FIG. 4C shows the potential of the channel region at the phase P3 of FIG. The pulse voltage IG1 is turned off again, and electrons are accumulated in the channel region under the gate electrode 10 separately from the n ⁺ region 1. At this time, the amount of charges separately stored is the amount of charges corresponding to the input voltage IN. This electric charge includes the unnecessary electric charge Q1 in the nonlinear region shown in FIG.

FIG. 4D shows the potential of the channel region at the phase P4 of FIG. Pulse voltage IG2 is O
The electrons in the N state and separated and accumulated under the gate electrode 10 are transferred to the potential well under the gate electrodes 11 and 12.

FIG. 4E shows the potential of the channel region at the phase P6 of FIG. Pulse voltage IG2 is O
The FF state is set, and the potential wells below the gate electrodes 11 and 12 become shallow.
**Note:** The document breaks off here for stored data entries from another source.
import Literature.NumberTheory.EllipticCurves.SkinnerUrban2014.CharacteristicIdealBaseChangeProofs
import Literature.NumberTheory.IwasawaTheory.IwasawaAlgebraTwoVarRegularProofs
import Literature.NumberTheory.EllipticCurves.Rubin1991.TwoVariableMainConjecture
import Summits.BirchSwinnertonDyer.Rank1Residual.X1.CharIdealSquarePresentation
import Mathlib.RingTheory.PowerSeries.NoZeroDivisors
import HarnessLib

/-!
# The REVERSE base-change lane for characteristic ideals under `Fitt = Char` — the algebra of stub S2
# (`stub_specializationSS`) of line `bdpline` on the crux `AnticyclotomicEisensteinDivisibility`
# (stmt-BirchSwinnertonDyer-20727, route SignedBaseChange)

Lead prover sbc-p1 g6 (2026-08-27). Stub S2 needs the inclusion `π(ch_{Λ₂}(X_Gr₂)) ⊆ ch_{Λ₁}(X_Gr₂/T₁X_Gr₂)`
(`π : Λ₂ ↠ Λ₁ = Λ₂/(T₁)`), i.e. the direction OPPOSITE to the printed Skinner–Urban lane
`Ch_{A/𝔞}(X/𝔞X) ⊆ Ch_A(X) mod 𝔞` (Cor. 3.2.9 (ii), tree `corollary329_charIdeal_quotient_le_map_charIdeal`);
in general the two differ by `ch_{Λ₁}(X[T₁])` (the item's why_might_fail: "the control factor ch(X[T₁]) sits
on the wrong side"). This file PROVES the reverse lane in the case where the Fitting ideal computes the
characteristic ideal — e.g. modules with a SQUARE presentation (projective dimension ≤ 1, no non-zero
pseudo-null submodule) — by Fitting base change (Cor. 3.2.9 (i)) and `Fitt ⊆ Char` over the quotient:

* `map_charIdeal_le_charIdeal_baseChange_of_fittingIdeal_eq` — `A` any commutative ring, `𝔞 ⊂ A` with
  `A/𝔞` a Noetherian UFD, `X` finite with `Fitt_A(X) = Char_A(X)`: `Char_A(X) mod 𝔞 ⊆ Char_{A/𝔞}(X ⊗ A/𝔞)`;
  with the printed lane, EQUALITY (`charIdeal_baseChange_eq_map_of_fittingIdeal_eq`).
* `map_charIdeal_coker_le_charIdeal_baseChange` — the square-presentation instance over any Noetherian UFD.
* `ker_constantCoeff_eq_span_X`, `isDomain_quotient_span_X`, `uniqueFactorizationMonoid_quotient_span_X`, the Λ₂-instance
  `map_charIdeal_coker_le_charIdeal_baseChange_twoVar` (Λ₂ = ℤ_p⟦T₂⟧⟦T₁⟧ is factorial —
  `IwasawaAlgebraTwoVarRegularProofs`; `Λ₂/(T₁) ≅ ℤ_p⟦T₂⟧` is a Noetherian UFD).
So S2 ⟸ [a square presentation (or just `Fitt = Char`) for `X_Gr₂` over `Λ₂`] + [control
`X_Gr₂/T₁X_Gr₂ → X_Gr(E/K_∞⁻)` with finite cokernel] — both arithmetic inputs, not claimed here. Pure
commutative algebra; nothing asserted about curves; no new definitions.
-/

-- D-0017: single-problem summit, the namespace repeats the problem name by design.
set_option linter.dupNamespace false
set_option autoImplicit false

noncomputable section

open scoped TensorProduct Classical

namespace Summit.BirchSwinnertonDyer.BirchSwinnertonDyer.Theorems.SignedBaseChangeAcDivSpecialisationFitting

open Literature.NumberTheory.EllipticCurves Literature.NumberTheory.EllipticCurves.Module
  Literature.NumberTheory.EllipticCurves.SkinnerUrban2014

universe u v

/-! ## §1. The reverse lane under `Fitt = Char` (any commutative ring `A`, quotient a Noetherian UFD) -/

/-- **Reverse base-change lane.** If `Fitt_A(X) = Char_A(X)` and `A/𝔞` is a Noetherian UFD, then
`Char_A(X) mod 𝔞 ⊆ Char_{A/𝔞}(X ⊗_A A/𝔞)`: Fitting ideals commute with base change (Cor. 3.2.9 (i))
and `Fitt ⊆ Char` over the Noetherian UFD `A/𝔞`. [cite: SkinnerUrban2014, §3.1.6 and Cor. 3.2.9 (i) (pp. 19–24)] -/
theorem map_charIdeal_le_charIdeal_baseChange_of_fittingIdeal_eq {A : Type u} [CommRing A]
    (𝔞 : Ideal A) [IsNoetherianRing (A ⧸ 𝔞)] [IsDomain (A ⧸ 𝔞)] [UniqueFactorizationMonoid (A ⧸ 𝔞)]
    {X : Type v} [AddCommGroup X] [_root_.Module A X] [Module.Finite A X]
    (hFitt : Literature.RingTheory.FittingIdeal.Module.fittingIdeal A X 0 = charIdeal A X) :
    (charIdeal A X).map (Ideal.Quotient.mk 𝔞) ≤ charIdeal (A ⧸ 𝔞) ((A ⧸ 𝔞) ⊗[A] X) := by
  rw [← hFitt, ← fittingIdeal_quotient_baseChange]
  exact fittingIdeal_zero_le_charIdeal

/-- **Both lanes: equality.** Under `Fitt_A(X) = Char_A(X)`, `Char_A(X)` principal and `X ⊗ A/𝔞`
torsion over the Noetherian UFD `A/𝔞` (with `A` a Noetherian UFD): `Char_{A/𝔞}(X ⊗ A/𝔞) = Char_A(X) mod 𝔞`.
[cite: SkinnerUrban2014, Cor. 3.2.9 (i), (ii) (p. 24)] -/
theorem charIdeal_baseChange_eq_map_of_fittingIdeal_eq {A : Type u} [CommRing A] [IsNoetherianRing A]
    [IsDomain A] [UniqueFactorizationMonoid A]
    (𝔞 : Ideal A) [IsDomain (A ⧸ 𝔞)] [UniqueFactorizationMonoid (A ⧸ 𝔞)]
    {X : Type v} [AddCommGroup X] [_root_.Module A X] [Module.Finite A X]
    (hFitt : Literature.RingTheory.FittingIdeal.Module.fittingIdeal A X 0 = charIdeal A X) (hprinc : (charIdeal A X).IsPrincipal)
    (hT : _root_.Module.IsTorsion (A ⧸ 𝔞) ((A ⧸ 𝔞) ⊗[A] X)) :
    charIdeal (A ⧸ 𝔞) ((A ⧸ 𝔞) ⊗[A] X) = (charIdeal A X).map (Ideal.Quotient.mk 𝔞) :=
  le_antisymm (corollary329_charIdeal_quotient_le_map_charIdeal 𝔞 hprinc hT)
    (map_charIdeal_le_charIdeal_baseChange_of_fittingIdeal_eq 𝔞 hFitt)

/-! ## §2. Square presentations -/

/-- **Square presentations have `Fitt = Char`** over a Noetherian UFD (`det ≠ 0`): both equal `(det P)`.
[cite: SkinnerUrban2014, §3.1.6 (p. 20)] [cite: StacksProject, Tag 07Z6] -/
theorem fittingIdeal_eq_charIdeal_coker {A : Type u} [CommRing A] [IsNoetherianRing A] [IsDomain A]
    [UniqueFactorizationMonoid A] {g : ℕ} (P : Matrix (Fin g) (Fin g) A) (hP : P.det ≠ 0) :
    Literature.RingTheory.FittingIdeal.Module.fittingIdeal A ((Fin g → A) ⧸ Submodule.span A (Set.range P)) 0 =
      charIdeal A ((Fin g → A) ⧸ Submodule.span A (Set.range P)) := by
  rw [Summit.BirchSwinnertonDyer.Rank1Residual.X1.CharIdealSquarePresentation.fittingIdeal_zero_coker_eq_span_det,
    Summit.BirchSwinnertonDyer.Rank1Residual.X1.CharIdealSquarePresentation.charIdeal_coker_eq_span_det P hP]

/-- **Reverse lane for a square presentation**: for `X = A^g/(rows of P)`, `det P ≠ 0`, over a Noetherian
UFD `A` with `A/𝔞` a Noetherian UFD: `(det P) mod 𝔞 = Char_A(X) mod 𝔞 ⊆ Char_{A/𝔞}(X ⊗ A/𝔞)`.
[cite: SkinnerUrban2014, §3.1.6 and Cor. 3.2.9 (pp. 19–24)] -/
theorem map_charIdeal_coker_le_charIdeal_baseChange {A : Type u} [CommRing A] [IsNoetherianRing A]
    [IsDomain A] [UniqueFactorizationMonoid A] (𝔞 : Ideal A) [IsDomain (A ⧸ 𝔞)]
    [UniqueFactorizationMonoid (A ⧸ 𝔞)] {g : ℕ} (P : Matrix (Fin g) (Fin g) A) (hP : P.det ≠ 0) :
    (charIdeal A ((Fin g → A) ⧸ Submodule.span A (Set.range P))).map (Ideal.Quotient.mk 𝔞) ≤
      charIdeal (A ⧸ 𝔞) ((A ⧸ 𝔞) ⊗[A] ((Fin g → A) ⧸ Submodule.span A (Set.range P))) :=
  map_charIdeal_le_charIdeal_baseChange_of_fittingIdeal_eq 𝔞 (fittingIdeal_eq_charIdeal_coker P hP)

/-! ## §3. Over `Λ₂ = ℤ_p⟦T₂⟧⟦T₁⟧ → Λ₁ = Λ₂/(T₁)` -/

section TwoVar

/-- `ker(constantCoeff) = (X)` for power series over any commutative ring (`X ∣ φ ↔ φ(0) = 0`). [folklore] -/
theorem ker_constantCoeff_eq_span_X (R : Type u) [CommRing R] :
    RingHom.ker (PowerSeries.constantCoeff (R := R)) = Ideal.span {PowerSeries.X} := by
  ext φ
  rw [RingHom.mem_ker, Ideal.mem_span_singleton, PowerSeries.X_dvd_iff]

/-- `R⟦X⟧/(X)` is a domain when `R` is (the ideal `(X)` is prime). [folklore] -/
theorem isDomain_quotient_span_X (R : Type u) [CommRing R] [IsDomain R] :
    IsDomain (PowerSeries R ⧸ Ideal.span {(PowerSeries.X : PowerSeries R)}) :=
  (Ideal.Quotient.isDomain_iff_prime _).mpr PowerSeries.span_X_isPrime

/-- `R⟦X⟧/(X)` is factorial when `R` is (transport along `R⟦X⟧/(X) ≃ R⟦X⟧/ker(constantCoeff) ≃ R`).
[folklore] -/
theorem uniqueFactorizationMonoid_quotient_span_X (R : Type u) [CommRing R] [IsDomain R]
    [UniqueFactorizationMonoid R] :
    UniqueFactorizationMonoid (PowerSeries R ⧸ Ideal.span {(PowerSeries.X : PowerSeries R)}) :=
  haveI := isDomain_quotient_span_X R
  MulEquiv.uniqueFactorizationMonoid
    ((Ideal.quotEquivOfEq (ker_constantCoeff_eq_span_X R).symm).trans
      (RingHom.quotientKerEquivOfSurjective PowerSeries.constantCoeff_surj)).symm.toMulEquiv inferInstance

variable (p : ℕ) [Fact p.Prime]

/-- **The reverse lane over `Λ₂ → Λ₂/(T₁)` for a square presentation.** For `X = Λ₂^g/(rows of P)`,
`det P ≠ 0` (`Λ₂ = IwasawaAlgebra₂ p = ℤ_p⟦T₂⟧⟦T₁⟧`, `T₁ = PowerSeries.X`):
`Char_{Λ₂}(X) mod (T₁) ⊆ Char_{Λ₂/(T₁)}(X ⊗ Λ₂/(T₁))` — the direction stub S2 needs, for modules so
presented. (`Λ₂` factorial: regular local rings are UFDs; `Λ₂/(T₁) ≅ ℤ_p⟦T₂⟧` factorial.)
[cite: SkinnerUrban2014, §3.1.6 and Cor. 3.2.9 (pp. 19–24)] [cite: Matsumura1987, Thm. 20.3] -/
theorem map_charIdeal_coker_le_charIdeal_baseChange_twoVar {g : ℕ}
    (P : Matrix (Fin g) (Fin g) (IwasawaAlgebra₂ p)) (hP : P.det ≠ 0) :
    (charIdeal (IwasawaAlgebra₂ p)
        ((Fin g → IwasawaAlgebra₂ p) ⧸ Submodule.span (IwasawaAlgebra₂ p) (Set.range P))).map
        (Ideal.Quotient.mk (Ideal.span {(PowerSeries.X : IwasawaAlgebra₂ p)})) ≤
      charIdeal (IwasawaAlgebra₂ p ⧸ Ideal.span {(PowerSeries.X : IwasawaAlgebra₂ p)})
        ((IwasawaAlgebra₂ p ⧸ Ideal.span {(PowerSeries.X : IwasawaAlgebra₂ p)}) ⊗[IwasawaAlgebra₂ p]
          ((Fin g → IwasawaAlgebra₂ p) ⧸ Submodule.span (IwasawaAlgebra₂ p) (Set.range P))) := by
  haveI : UniqueFactorizationMonoid (IwasawaAlgebra₂ p) :=
    Literature.NumberTheory.IwasawaTheory.uniqueFactorizationMonoid_powerSeries_powerSeries ℤ_[p]
  haveI := isDomain_quotient_span_X (IwasawaAlgebra p)
  haveI := uniqueFactorizationMonoid_quotient_span_X (IwasawaAlgebra p)
  exact map_charIdeal_coker_le_charIdeal_baseChange _ P hP

end TwoVar

end Summit.BirchSwinnertonDyer.BirchSwinnertonDyer.Theorems.SignedBaseChangeAcDivSpecialisationFitting

end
Further, the pulse voltage H1 becomes high level, and the potential well under the gate electrodes 13, 14, 15 becomes deep. Therefore, the electrons accumulated in the potential well below the gate electrodes 11 and 12 are transferred to the storage region below the gate electrode 14 having the deepest potential well. The electrons overflowing from the storage region under the gate electrode 14 get over the potential barrier of the n ⁻ region 4 and are accumulated in the storage region under the gate electrode 15.

FIG. 4F shows the potential of the channel region at the phase P7 of FIG. Similar to the state of FIG. 4B, since the pulse voltage IG1 is in the ON state, the n ⁺ region 1
The electrons inside are injected to the channel region below the gate electrode 10.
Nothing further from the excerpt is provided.